- [PROBLEM TO SOLVE]: Exactly as written, copy the lines that run from the start of the data below to the line containing "K n h ℓ v_α", both ends included.

- [RECORDS FOR THE TASK]:
import Summits.CriticalPhenomena.PercolationContinuityZ3.Theorems.Transplant.SkelNegParamsLatticeA
import Summits.CriticalPhenomena.PercolationContinuityZ3.Theorems.Transplant.SkelNegParamsFineMult
import HarnessLib

/-!
# N1 params, part FineMult-A (q-free, consumer-independent): THE FINE MULTIPLIERS WITH THE COARSE-LATTICE CONSTANT `A` AS A PARAMETER —
# `mOfA₀ A K n h ℓ v_α := ⌊D_A/(20K·(A·L̂₀))⌋`, `mOfA₁ := ⌊D_A/(20K·(A·L̂₁))⌋` (`D_A = A²·modulus`, `L̂₀ = |v_β| + |v_α|`, `L̂₁ = n + |h|`), the resolution
# inequalities `c_i·L_i ≤ D_A` BY DEFINITION, and `s ≤ mOfA_i` from the ledger floors for EVERY `A ≥ 800` (stmt-g16 2026-08-22; (ζ′), twin of
# `SkelNegParamsFineMult` p275734 with `800 ↦ A`; at `A := 20·K` the multipliers are `⌊modulus/L̂_i⌋`)
builds on p205010 (kernel theorem, internal audit signed; external expert review pending) — nothing in this file uses p205010; NOTHING is claimed about the node
`SamePDropOfSkeletonNeg₁` (OPEN).
Lane `prim-bschramm-*`, seat `prim-bschramm-stmt` (gen 16); helper file (`--supports stmt-CriticalPhenomena-4575 --as helper`); ledger HOME/prim-bschramm-stmt/NEG-PARAMS.md.
* §1 **`mOfA₀`**, **`mOfA₁`**, `absA_mul_LhatA`, `mOfA_eq_eight_hundred`; §2 `mOfA_nonneg`, **`cL_le_DA₀/₁`**, **`le_mOfA₁`**, **`le_mOfA₀`** (`800 ≤ A`), `two_le_mOfA`,
  `le_mOfA_both`; §3 `mOfA_eq_of_twentyK` (`A = 20K`: `mOfA_i = ⌊modulus/L̂_i⌋`).
[cite: MartineauTassion2017, §4.3 (the cell lattice)] [cite: KozmaNitzan2024, §4 pp. 25–26 (two-unit cells)]
-/

namespace Summit.CriticalPhenomena.PercolationContinuityZ3.Theorems.Transplant

namespace Skelφ

namespace NegPrm

open Literature.Probability.LatticeModels TwoAxis.Para

/-! ## §1 The multipliers -/

/-- **The fine multiplier of axis 0 at lattice constant `A`**: `⌊D_A / (20K·(A·L̂₀))⌋`. [this work] -/
def mOfA₀ (A : ℤ) (K n : ℕ) (h : ℤ) (ℓ : ℕ) (vα : ℤ) : ℤ := DofA A n h ℓ vα / (20 * (K : ℤ) * (A * L0hat n h ℓ vα))

/-- **The fine multiplier of axis 1 at lattice constant `A`**: `⌊D_A / (20K·(A·L̂₁))⌋`. [this work] -/
def mOfA₁ (A : ℤ) (K n : ℕ) (h : ℤ) (ℓ : ℕ) (vα : ℤ) : ℤ := DofA A n h ℓ vα / (20 * (K : ℤ) * (A * L1hat n h))

/-- `L̂₀` and `L̂₁` in the `|A|·(…)` shape of hp-8's lemmas (`0 ≤ A`). [folklore] -/
theorem absA_mul_LhatA {A : ℤ} (hA : 0 ≤ A) (n : ℕ) (h : ℤ) (ℓ : ℕ) (vα : ℤ) :
    |A| * (|vβOf n h ℓ vα| + |vα|) = A * L0hat n h ℓ vα ∧ |A| * (|(n : ℤ)| + |h|) = A * L1hat n h := by
  rw [abs_of_nonneg hA, abs_of_nonneg (by positivity : (0 : ℤ) ≤ (n : ℤ))]
  exact ⟨rfl, rfl⟩

/-- The ledger's multipliers are the `A = 800` instances. [folklore] -/
theorem mOfA_eq_eight_hundred (K n : ℕ) (h : ℤ) (ℓ : ℕ) (vα : ℤ) :
    mOf₀ K n h ℓ vα = mOfA₀ 800 K n h ℓ vα ∧ mOf₁ K n h ℓ vα = mOfA₁ 800 K n h ℓ vα := ⟨rfl, rfl⟩

/-! ## §2 The facts -/

/-- `0 ≤ mOfA₀` and `0 ≤ mOfA₁` (`0 < A`, `1 ≤ n`, `1 ≤ ℓ`). [folklore] -/
theorem mOfA_nonneg {A : ℤ} (hA : 0 < A) {K n ℓ : ℕ} (hn : 1 ≤ n) (hℓ : 1 ≤ ℓ) (h vα : ℤ) :
    0 ≤ mOfA₀ A K n h ℓ vα ∧ 0 ≤ mOfA₁ A K n h ℓ vα := by
  have hD := (DofA_pos hA.ne' hn hℓ h vα).le
  have h0 := (Lhat_nonneg n h ℓ vα).1
  have h1 := (Lhat_nonneg n h ℓ vα).2
  exact ⟨Int.ediv_nonneg hD (by positivity), Int.ediv_nonneg hD (by positivity)⟩

/-- **`c₀·L₀ ≤ D_A` by definition**: `(20K·mOfA₀)·(|A|·(|v_β| + |v_α|)) ≤ D_A` (`0 < A`, `1 ≤ n`, `1 ≤ ℓ`). [folklore] -/
theorem cL_le_DA₀ {A : ℤ} (hA : 0 < A) {K n ℓ : ℕ} (hn : 1 ≤ n) (hℓ : 1 ≤ ℓ) (h vα : ℤ) :
    20 * (K : ℤ) * mOfA₀ A K n h ℓ vα * (|A| * (|vβOf n h ℓ vα| + |vα|)) ≤ DofA A n h ℓ vα := by
  rw [(absA_mul_LhatA hA.le n h ℓ vα).1]
  have hD := (DofA_pos hA.ne' hn hℓ h vα).le
  set X : ℤ := 20 * (K : ℤ) * (A * L0hat n h ℓ vα) with hX
  rcases eq_or_ne X 0 with h0 | h0
  · have : 20 * (K : ℤ) * mOfA₀ A K n h ℓ vα * (A * L0hat n h ℓ vα) = mOfA₀ A K n h ℓ vα * X := by rw [hX]; ring
    rw [this, h0, mul_zero]; exact hD
  · have e : 20 * (K : ℤ) * mOfA₀ A K n h ℓ vα * (A * L0hat n h ℓ vα) = DofA A n h ℓ vα / X * X := by rw [mOfA₀, ← hX]; ring
    rw [e]; exact Int.ediv_mul_le _ h0

/-- **`c₁·L₁ ≤ D_A` by definition**: `(20K·mOfA₁)·(|A|·(|n| + |h|)) ≤ D_A` (`0 < A`, `1 ≤ n`, `1 ≤ ℓ`). [folklore] -/
theorem cL_le_DA₁ {A : ℤ} (hA : 0 < A) {K n ℓ : ℕ} (hn : 1 ≤ n) (hℓ : 1 ≤ ℓ) (h vα : ℤ) :
    20 * (K : ℤ) * mOfA₁ A K n h ℓ vα * (|A| * (|(n : ℤ)| + |h|)) ≤ DofA A n h ℓ vα := by
  rw [(absA_mul_LhatA hA.le n h ℓ vα).2]
  have hD := (DofA_pos hA.ne' hn hℓ h vα).le
  set X : ℤ := 20 * (K : ℤ) * (A * L1hat n h) with hX
  rcases eq_or_ne X 0 with h0 | h0
  · have : 20 * (K : ℤ) * mOfA₁ A K n h ℓ vα * (A * L1hat n h) = mOfA₁ A K n h ℓ vα * X := by rw [hX]; ring
    rw [this, h0, mul_zero]; exact hD
  · have e : 20 * (K : ℤ) * mOfA₁ A K n h ℓ vα * (A * L1hat n h) = DofA A n h ℓ vα / X * X := by rw [mOfA₁, ← hX]; ring
    rw [e]; exact Int.ediv_mul_le _ h0

/-- **`s ≤ mOfA₁` from the floor `K·s + 2 ≤ M`**, any `A ≥ 800` (`hL1_of_floorsA`; `1 ≤ K`). [this work] -/
theorem le_mOfA₁ {A : ℤ} (hA : 800 ≤ A) {K : ℕ} (hK1 : 1 ≤ K) {s M : ℤ} {n ℓ : ℕ} {h : ℤ} (vα : ℤ) (hs : 0 ≤ s) (hM : (K : ℤ) * s + 2 ≤ M)
    (hn : M + 1 ≤ n) (hℓ : M + 1 ≤ ℓ) (hlay₁ : (M + 1) * ((n : ℤ) + |h|) ≤ (n : ℤ) * ((ℓ : ℤ) + 1)) : s ≤ mOfA₁ A K n h ℓ vα := by
  have hK : (0 : ℤ) ≤ K := by positivity
  have hA0 : 0 ≤ A := by linarith
  have hn1 : 1 ≤ n := (one_le_of_floor (mul_nonneg hK hs) hM hn hℓ).1
  have hL := hL1_of_floorsA hA hK hs hM hn hℓ hlay₁ (modulus_vβOf_layer hn1 h ℓ vα)
  rw [one_mul, (absA_mul_LhatA hA0 n h ℓ vα).2] at hL
  have hL1 : (1 : ℤ) ≤ L1hat n h := by
    have h1 := abs_nonneg h
    have h2 : (1 : ℤ) ≤ n := by exact_mod_cast hn1
    unfold L1hat; linarith
  have hK1' : (1 : ℤ) ≤ K := by exact_mod_cast hK1
  have hA1 : (1 : ℤ) ≤ A := by linarith
  have hX : 0 < 20 * (K : ℤ) * (A * L1hat n h) := by positivity
  unfold mOfA₁ DofA
  refine Int.le_ediv_of_mul_le hX ?_
  have e : s * (20 * (K : ℤ) * (A * L1hat n h)) = 20 * K * (A * L1hat n h * s) := by ring
  rw [e]; exact hL

/-- **`s ≤ mOfA₀` from the floor `4K·s + 2 ≤ M`**, `|v_α| ≤ n`, any `A ≥ 800` (`hL0_of_floorsA`; `1 ≤ K`). [this work] -/
theorem le_mOfA₀ {A : ℤ} (hA : 800 ≤ A) {K : ℕ} (hK1 : 1 ≤ K) {s M : ℤ} {n ℓ : ℕ} {h vα : ℤ} (hs : 0 ≤ s) (hM : 4 * (K : ℤ) * s + 2 ≤ M)
    (hn : M + 1 ≤ n) (hℓ : M + 1 ≤ ℓ) (hlay₁ : (M + 1) * ((n : ℤ) + |h|) ≤ (n : ℤ) * ((ℓ : ℤ) + 1)) (hv : |vα| ≤ (n : ℤ)) :
    s ≤ mOfA₀ A K n h ℓ vα := by
  have hK : (0 : ℤ) ≤ K := by positivity
  have hA0 : 0 ≤ A := by linarith
  have hn1 := one_le_of_floor (by positivity : (0 : ℤ) ≤ 4 * K * s) hM hn hℓ
  have hlay := modulus_vβOf_layer hn1.1 h ℓ vα
  have hL := hL0_of_floorsA hA hK hs hM hn hℓ hlay₁ hv hlay
  rw [one_mul, (absA_mul_LhatA hA0 n h ℓ vα).1] at hL
  -- `L̂₀ ≥ 1`: `(v_α, v_β) ≠ 0` since `modulus > 0`
  have hL0 : (1 : ℤ) ≤ L0hat n h ℓ vα := by
    have hpos := modulus_vβOf_pos hn1.1 hn1.2 h vα
    unfold L0hat
    by_contra hc
    push Not at hc
    have ha : |vβOf n h ℓ vα| = 0 := by linarith [abs_nonneg (vβOf n h ℓ vα), abs_nonneg vα]
    have hb : |vα| = 0 := by linarith [abs_nonneg (vβOf n h ℓ vα), abs_nonneg vα]
    rw [abs_eq_zero] at ha hb
    unfold modulus at hpos
    rw [ha, hb] at hpos
    simp at hpos
  have hK1' : (1 : ℤ) ≤ K := by exact_mod_cast hK1
  have hA1 : (1 : ℤ) ≤ A := by linarith
  have hX : 0 < 20 * (K : ℤ) * (A * L0hat n h ℓ vα) := by positivity
  unfold mOfA₀ DofA
  refine Int.le_ediv_of_mul_le hX ?_
  have e : s * (20 * (K : ℤ) * (A * L0hat n h ℓ vα)) = 20 * K * (A * L0hat n h ℓ vα * s) := by ring
  rw [e]; exact hL

/-- With `1 ≤ K`, `8K + 2 ≤ M` both multipliers are `≥ 2`, any `A ≥ 800`. [this work] -/
theorem two_le_mOfA {A : ℤ} (hA : 800 ≤ A) {K : ℕ} (hK1 : 1 ≤ K) {M : ℤ} {n ℓ : ℕ} {h vα : ℤ} (hM : 8 * (K : ℤ) + 2 ≤ M) (hn : M + 1 ≤ n)
    (hℓ : M + 1 ≤ ℓ) (hlay₁ : (M + 1) * ((n : ℤ) + |h|) ≤ (n : ℤ) * ((ℓ : ℤ) + 1)) (hv : |vα| ≤ (n : ℤ)) :
    2 ≤ mOfA₀ A K n h ℓ vα ∧ 2 ≤ mOfA₁ A K n h ℓ vα :=
  ⟨le_mOfA₀ hA hK1 (by norm_num) (by linarith) hn hℓ hlay₁ hv, le_mOfA₁ hA hK1 vα (by norm_num) (by linarith) hn hℓ hlay₁⟩

/-- Both multipliers dominate any `s ≥ 0` with `4K·s + 2 ≤ M`, any `A ≥ 800`. [folklore] -/
theorem le_mOfA_both {A : ℤ} (hA : 800 ≤ A) {K : ℕ} (hK1 : 1 ≤ K) {s M : ℤ} {n ℓ : ℕ} {h vα : ℤ} (hs : 0 ≤ s) (hM : 4 * (K : ℤ) * s + 2 ≤ M)
    (hn : M + 1 ≤ n) (hℓ : M + 1 ≤ ℓ) (hlay₁ : (M + 1) * ((n : ℤ) + |h|) ≤ (n : ℤ) * ((ℓ : ℤ) + 1)) (hv : |vα| ≤ (n : ℤ)) :
    s ≤ mOfA₀ A K n h ℓ vα ∧ s ≤ mOfA₁ A K n h ℓ vα :=
  ⟨le_mOfA₀ hA hK1 hs hM hn hℓ hlay₁ hv, le_mOfA₁ hA hK1 vα hs (by nlinarith [mul_nonneg (by positivity : (0 : ℤ) ≤ K) hs]) hn hℓ hlay₁⟩

/-! ## §3 The value at `A = 20·K` -/

/-- **At `A = 20·K` the multipliers are `⌊modulus/L̂_i⌋`** (`1 ≤ K`): the (ζ′) reading 'Kq dropped from the divisor'. [this work] -/
theorem mOfA_eq_of_twentyK {A : ℤ} {K : ℕ} (hK1 : 1 ≤ K) (hAK : A = 20 * (K : ℤ)) (n : ℕ) (h : ℤ) (ℓ : ℕ) (vα : ℤ) :
    mOfA₀ A K n h ℓ vα = modulus n h vα (vβOf n h ℓ vα) / L0hat n h ℓ vα ∧ mOfA₁ A K n h ℓ vα = modulus n h vα (vβOf n h ℓ vα) / L1hat n h := by
  have hK0 : (0 : ℤ) < K := by exact_mod_cast hK1
  have hA : 0 < A := by rw [hAK]; positivity
  have e : ∀ L : ℤ, 20 * (K : ℤ) * (A * L) = A ^ 2 * L := by intro L; rw [hAK]; ring
  have hA2 : 0 < A ^ 2 := by positivity
  unfold mOfA₀ mOfA₁ DofA detD
  rw [e, e, Int.mul_ediv_mul_of_pos _ _ hA2, Int.mul_ediv_mul_of_pos _ _ hA2]
  exact ⟨rfl, rfl⟩

end NegPrm

end Skelφ

end Summit.CriticalPhenomena.PercolationContinuityZ3.Theorems.Transplant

- [EXERCISE RESPONSE]:
import Summits.CriticalPhenomena.PercolationContinuityZ3.Theorems.Transplant.SkelNegParamsLatticeA
import Summits.CriticalPhenomena.PercolationContinuityZ3.Theorems.Transplant.SkelNegParamsFineMult
import HarnessLib

/-!
# N1 params, part FineMult-A (q-free, consumer-independent): THE FINE MULTIPLIERS WITH THE COARSE-LATTICE CONSTANT `A` AS A PARAMETER —
# `mOfA₀ A K n h ℓ v_α := ⌊D_A/(20K·(A·L̂₀))⌋`, `mOfA₁ := ⌊D_A/(20K·(A·L̂₁))⌋` (`D_A = A²·modulus`, `L̂₀ = |v_β| + |v_α|`, `L̂₁ = n + |h|`), the resolution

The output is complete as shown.